* _DIRECTIONS_
Reproduce each entry below verbatim.

* _RECORD EXTRACTS_
_ _ _ _ _ _ _

import Summits.Ventures.PackingBounds.ThreePointCert.SoundNN
import Summits.Ventures.PackingBounds.ThreePointCert.CheckKSP
import Summits.Ventures.PackingBounds.ThreePointCert.CheckFKSSound
import Summits.Ventures.PackingBounds.ThreePointCert.CheckIdKSSound
import Summits.Ventures.PackingBounds.ThreePointCert.K14d14ExpandKS1
import Summits.Ventures.PackingBounds.ThreePointCert.K14d14ExpandKS2
import Summits.Ventures.PackingBounds.ThreePointCert.K14d14ExpandKS3
import Summits.Ventures.PackingBounds.ThreePointCert.K14d14ExpandKS4
import Summits.Ventures.PackingBounds.ThreePointCert.K14d14ExpandKS5
import Summits.Ventures.PackingBounds.ThreePointCert.K14d14ExpandKS6
import Summits.Ventures.PackingBounds.ThreePointCert.K14d14ExpandKS7
import Summits.Ventures.PackingBounds.ThreePointCert.K14d14ExpandKS8
import Summits.Ventures.PackingBounds.ThreePointCert.K14d14ExpandKS9
import Summits.Ventures.PackingBounds.ThreePointCert.K14d14ExpandF
import Summits.Ventures.PackingBounds.ThreePointCert.K14d14CheckId

/-!
# κ(14) ≤ 3183: the kernel-checked theorem

Framing: lottery ticket; floor = certified bounds/negative ranges. Venture `PackingBounds` (cell
`pub-packcert`), three-point SDP family, kissing column. Integer data / kernel checks of a feasible point of the
Bachoc–Vallentin semidefinite program (n = 14, s = 1/2, three-point matrix degree 14, two-point (Gegenbauer) part to
degree L = 28, Bachoc–Vallentin multiplier set = cell mode sym2; exact rational certificate `sdp-n14-d14-s1-2-sym2-a28-hyb8dd-j155383.json`
(sha256 bfea3084a396ff60bab9179908bee04668c551121fb77f9cae72b0ebbabe9510) of the sdp seat's hybrid pipeline, verified by the cell's two exact verifiers), converted by
`cert2lean_g9.py` (lp gen 9; S = 76) into the units of the kernel checker `ThreePointCert.Check` + `CheckSym2` with the
record degree field set to L = 28 (the checker's degree enters only the unit `W = 2^d·d!` and the side conditions, so a
(d, L) certificate is a `Cert3` of degree L); symmetry-adapted PARTS (S₃/S₂ isotypic bases of short polynomials) with coarse factor COLUMNS, validated by
Kronecker substitution `ThreePointCert.CheckKSP` (`sosCheckKSParts`: the claimed expansion and `Σ_parts Σ_k col_k²` compared at `(2^w, 2^{wD}, 2^{wD²})`); three-point part by `CheckFKS`;
split check of (ii') `ThreePointCert.CheckSym2Split`. Emitter `emitlean_ks3.py` (lp gen 10; expansions `4^k • Σ_parts pᵀ(L′L′ᵀ)p` lifted by `SoundNN.boxNonneg_smul`). Generated file: plain lists of integers / monomials.
-/

namespace Summit.Ventures.PackingBounds.ThreePointCert.K14d14

open Literature.Geometry.DiscreteGeometry Literature.Geometry.DiscreteGeometry.PolyCert PolyCert.SPoly

set_option maxRecDepth 100000 in
/-- The expansion data are valid in the weak sense of `SoundNN.PolysNN3` (Gram expansions by `CheckKSP.boxNonneg_of_sosCheckKSParts` over the symmetry-adapted parts, scaled by `boxNonneg_smul`; `FI` by `CheckFKS.fexpValidG_of_fCheckKS`). -/
theorem polys_nn : PolysNN3 K14d14.cert K14d14.polys where
  hF := fexpValidG_of_fCheckKS _ _ cert eFP vF
  h0 := boxNonneg_smul cR0 eR0s (boxNonneg_append _ _ (boxNonneg_append _ _ (boxNonneg_append _ _ (boxNonneg_of_sosCheckKSParts _ _ _ _ _ vR0ptrv) (boxNonneg_of_sosCheckKSParts _ _ _ _ _ vR0palt)) (boxNonneg_append _ _ (boxNonneg_append _ _ (boxNonneg_of_sosCheckKSParts _ _ _ _ _ vR0pstdAg1) (boxNonneg_of_sosCheckKSParts _ _ _ _ _ vR0pstdAg2)) (boxNonneg_of_sosCheckKSParts _ _ _ _ _ vR0pstdAg3))) (boxNonneg_append _ _ (boxNonneg_append _ _ (boxNonneg_of_sosCheckKSParts _ _ _ _ _ vR0pstdBg1) (boxNonneg_of_sosCheckKSParts _ _ _ _ _ vR0pstdBg2)) (boxNonneg_of_sosCheckKSParts _ _ _ _ _ vR0pstdBg3)))
  h1 := boxNonneg_smul cR1 eR1s (boxNonneg_append _ _ (boxNonneg_append _ _ (boxNonneg_append _ _ (boxNonneg_append _ _ (boxNonneg_of_sosCheckKSParts _ _ _ _ _ vR1psymg1) (boxNonneg_of_sosCheckKSParts _ _ _ _ _ vR1psymg2)) (boxNonneg_of_sosCheckKSParts _ _ _ _ _ vR1psymg3)) (boxNonneg_of_sosCheckKSParts _ _ _ _ _ vR1psymg4)) (boxNonneg_append _ _ (boxNonneg_append _ _ (boxNonneg_of_sosCheckKSParts _ _ _ _ _ vR1pantig1) (boxNonneg_of_sosCheckKSParts _ _ _ _ _ vR1pantig2)) (boxNonneg_of_sosCheckKSParts _ _ _ _ _ vR1pantig3)))
  h2 := boxNonneg_smul cR2 eR2s (boxNonneg_of_sosCheckKSParts _ _ _ _ _ vR2)
  h3 := boxNonneg_smul cR3 eR3s (boxNonneg_of_sosCheckKSParts _ _ _ _ _ vR3)
  h4 := boxNonneg_smul cR4 eR4s (boxNonneg_of_sosCheckKSParts _ _ _ _ _ vR4)
  hq0 := boxNonneg_smul cQ0 eQ0s (boxNonneg_of_sosCheckKSParts _ _ _ _ _ vQ0)
  hq1 := boxNonneg_smul cQ1 eQ1s (boxNonneg_of_sosCheckKSParts _ _ _ _ _ vQ1)

set_option maxHeartbeats 0 in
/-- The side conditions hold. -/
theorem cert_side : checkSide3 K14d14.cert = true := by decide +kernel

set_option maxHeartbeats 0 in
/-- The numerical bound is `< N + 1` (and `≥ 0`). -/
theorem cert_bound : checkBound3 K14d14.cert K14d14.polys = true := by decide +kernel

/-- **κ(14) ≤ 3183**: every finite set of unit vectors of `ℝ^14` with pairwise inner products
`≤ 1 / 2` has at most `3183` elements (kissing configurations of `ℝ^14`) — the Bachoc–Vallentin three-point (semidefinite
programming) bound with their original multiplier set, three-point matrix degree 14 with the two-point (Gegenbauer)
part to degree 28 (the sdp seat's hybrid pipeline, cell family hyb8dd), from the exact certificate
`sdp-n14-d14-s1-2-sym2-a28-hyb8dd-j155383.json` (bound value 3183.147320), kernel-checked (record degree field `d := 28`; symmetry-adapted parts with coarse Gram factors lifted by `SoundNN`; Gram expansions by Kronecker substitution `CheckKSP`, three-point part by `CheckFKS`, identities (i')/(ii') by `CheckIdKS`).
[cite: BachocVallentin2007, Theorem 4.2] -/
theorem kissing_dim14_le_3183_sdp (C : Finset (EuclideanSpace ℝ (Fin 14)))
    (h1 : ∀ x ∈ C, ‖x‖ = 1) (h2 : ∀ x ∈ C, ∀ y ∈ C, x ≠ y → inner ℝ x y ≤ 1 / 2) :
    C.card ≤ 3183 :=
  card_le_of_cert3KS _ _ _ _ cert polys polys_nn rhoI rhoII cert_idI cert_idII cert_side cert_bound C h1
    (fun x hx y hy hxy => by
      have h := h2 x hx y hy hxy
      have e : ((cert.p : ℤ) : ℝ) / (cert.q : ℕ) = 1 / 2 := by norm_num [cert]
      rw [e]; exact h)

end Summit.Ventures.PackingBounds.ThreePointCert.K14d14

_ _ _ _ _ _ _

* _OUTPUT OF THE EXERCISE_
import Summits.Ventures.PackingBounds.ThreePointCert.SoundNN
import Summits.Ventures.PackingBounds.ThreePointCert.CheckKSP
import Summits.Ventures.PackingBounds.ThreePointCert.CheckFKSSound
import Summits.Ventures.PackingBounds.ThreePointCert.CheckIdKSSound
import Summits.Ventures.PackingBounds.ThreePointCert.K14d14ExpandKS1
import Summits.Ventures.PackingBounds.ThreePointCert.K14d14ExpandKS2
import Summits.Ventures.PackingBounds.ThreePointCert.K14d14ExpandKS3
import Summits.Ventures.PackingBounds.ThreePointCert.K14d14ExpandKS4
import Summits.Ventures.PackingBounds.ThreePointCert.K14d14ExpandKS5
import Summits.Ventures.PackingBounds.ThreePointCert.K14d14ExpandKS6
import Summits.Ventures.PackingBounds.ThreePointCert.K14d14ExpandKS7
import Summits.Ventures.PackingBounds.ThreePointCert.K14d14ExpandKS8
import Summits.Ventures.PackingBounds.ThreePointCert.K14d14ExpandKS9
import Summits.Ventures.PackingBounds.ThreePointCert.K14d14ExpandF
import Summits.Ventures.PackingBounds.ThreePointCert.K14d14CheckId

/-!
# κ(14) ≤ 3183: the kernel-checked theorem

Framing: lottery ticket; floor = certified bounds/negative ranges. Venture `PackingBounds` (cell
`pub-packcert`), three-point SDP family, kissing column. Integer data / kernel checks of a feasible point of the
Bachoc–Vallentin semidefinite program (n = 14, s = 1/2, three-point matrix degree 14, two-point (Gegenbauer) part to
degree L = 28, Bachoc–Vallentin multiplier set = cell mode sym2; exact rational certificate `sdp-n14-d14-s1-2-sym2-a28-hyb8dd-j155383.json`
(sha256 bfea3084a396ff60bab9179908bee04668c551121fb77f9cae72b0ebbabe9510) of the sdp seat's hybrid pipeline, verified by the cell's two exact verifiers), converted by
`cert2lean_g9.py` (lp gen 9; S = 76) into the units of the kernel checker `ThreePointCert.Check` + `CheckSym2` with the
record degree field set to L = 28 (the checker's degree enters only the unit `W = 2^d·d!` and the side conditions, so a
(d, L) certificate is a `Cert3` of degree L); symmetry-adapted PARTS (S₃/S₂ isotypic bases of short polynomials) with coarse factor COLUMNS, validated by
Kronecker substitution `ThreePointCert.CheckKSP` (`sosCheckKSParts`: the claimed expansion and `Σ_parts Σ_k col_k²` compared at `(2^w, 2^{wD}, 2^{wD²})`); three-point part by `CheckFKS`;
split check of (ii') `ThreePointCert.CheckSym2Split`. Emitter `emitlean_ks3.py` (lp gen 10; expansions `4^k • Σ_parts pᵀ(L′L′ᵀ)p` lifted by `SoundNN.boxNonneg_smul`). Generated file: plain lists of integers / monomials.
-/

namespace Summit.Ventures.PackingBounds.ThreePointCert.K14d14

open Literature.Geometry.DiscreteGeometry Literature.Geometry.DiscreteGeometry.PolyCert PolyCert.SPoly

set_option maxRecDepth 100000 in
/-- The expansion data are valid in the weak sense of `SoundNN.PolysNN3` (Gram expansions by `CheckKSP.boxNonneg_of_sosCheckKSParts` over the symmetry-adapted parts, scaled by `boxNonneg_smul`; `FI` by `CheckFKS.fexpValidG_of_fCheckKS`). -/
theorem polys_nn : PolysNN3 K14d14.cert K14d14.polys where
  hF := fexpValidG_of_fCheckKS _ _ cert eFP vF
  h0 := boxNonneg_smul cR0 eR0s (boxNonneg_append _ _ (boxNonneg_append _ _ (boxNonneg_append _ _ (boxNonneg_of_sosCheckKSParts _ _ _ _ _ vR0ptrv) (boxNonneg_of_sosCheckKSParts _ _ _ _ _ vR0palt)) (boxNonneg_append _ _ (boxNonneg_append _ _ (boxNonneg_of_sosCheckKSParts _ _ _ _ _ vR0pstdAg1) (boxNonneg_of_sosCheckKSParts _ _ _ _ _ vR0pstdAg2)) (boxNonneg_of_sosCheckKSParts _ _ _ _ _ vR0pstdAg3))) (boxNonneg_append _ _ (boxNonneg_append _ _ (boxNonneg_of_sosCheckKSParts _ _ _ _ _ vR0pstdBg1) (boxNonneg_of_sosCheckKSParts _ _ _ _ _ vR0pstdBg2)) (boxNonneg_of_sosCheckKSParts _ _ _ _ _ vR0pstdBg3)))
  h1 := boxNonneg_smul cR1 eR1s (boxNonneg_append _ _ (boxNonneg_append _ _ (boxNonneg_append _ _ (boxNonneg_append _ _ (boxNonneg_of_sosCheckKSParts _ _ _ _ _ vR1psymg1) (boxNonneg_of_sosCheckKSParts _ _ _ _ _ vR1psymg2)) (boxNonneg_of_sosCheckKSParts _ _ _ _ _ vR1psymg3)) (boxNonneg_of_sosCheckKSParts _ _ _ _ _ vR1psymg4)) (boxNonneg_append _ _ (boxNonneg_append _ _ (boxNonneg_of_sosCheckKSParts _ _ _ _ _ vR1pantig1) (boxNonneg_of_sosCheckKSParts _ _ _ _ _ vR1pantig2)) (boxNonneg_of_sosCheckKSParts _ _ _ _ _ vR1pantig3)))
  h2 := boxNonneg_smul cR2 eR2s (boxNonneg_of_sosCheckKSParts _ _ _ _ _ vR2)
  h3 := boxNonneg_smul cR3 eR3s (boxNonneg_of_sosCheckKSParts _ _ _ _ _ vR3)
  h4 := boxNonneg_smul cR4 eR4s (boxNonneg_of_sosCheckKSParts _ _ _ _ _ vR4)
  hq0 := boxNonneg_smul cQ0 eQ0s (boxNonneg_of_sosCheckKSParts _ _ _ _ _ vQ0)
  hq1 := boxNonneg_smul cQ1 eQ1s (boxNonneg_of_sosCheckKSParts _ _ _ _ _ vQ1)

set_option maxHeartbeats 0 in
/-- The side conditions hold. -/
theorem cert_side : checkSide3 K14d14.cert = true := by decide +kernel

set_option maxHeartbeats 0 in
/-- The numerical bound is `< N + 1` (and `≥ 0`). -/
theorem cert_bound : checkBound3 K14d14.cert K14d14.polys = true := by decide +kernel

/-- **κ(14) ≤ 3183**: every finite set of unit vectors of `ℝ^14` with pairwise inner products
`≤ 1 / 2` has at most `3183` elements (kissing configurations of `ℝ^14`) — the Bachoc–Vallentin three-point (semidefinite
programming) bound with their original multiplier set, three-point matrix degree 14 with the two-point (Gegenbauer)
part to degree 28 (the sdp seat's hybrid pipeline, cell family hyb8dd), from the exact certificate
`sdp-n14-d14-s1-2-sym2-a28-hyb8dd-j155383.json` (bound value 3183.147320), kernel-checked (record degree field `d := 28`; symmetry-adapted parts with coarse Gram factors lifted by `SoundNN`; Gram expansions by Kronecker substitution `CheckKSP`, three-point part by `CheckFKS`, identities (i')/(ii') by `CheckIdKS`).
[cite: BachocVallentin2007, Theorem 4.2] -/
theorem kissing_dim14_le_3183_sdp (C : Finset (EuclideanSpace ℝ (Fin 14)))
    (h1 : ∀ x ∈ C, ‖x‖ = 1) (h2 : ∀ x ∈ C, ∀ y ∈ C, x ≠ y → inner ℝ x y ≤ 1 / 2) :
    C.card ≤ 3183 :=
  card_le_of_cert3KS _ _ _ _ cert polys polys_nn rhoI rhoII cert_idI cert_idII cert_side cert_bound C h1
    (fun x hx y hy hxy => by
      have h := h2 x hx y hy hxy
      have e : ((cert.p : ℤ) : ℝ) / (cert.q : ℕ) = 1 / 2 := by norm_num [cert]
      rw [e]; exact h)

end Summit.Ventures.PackingBounds.ThreePointCert.K14d14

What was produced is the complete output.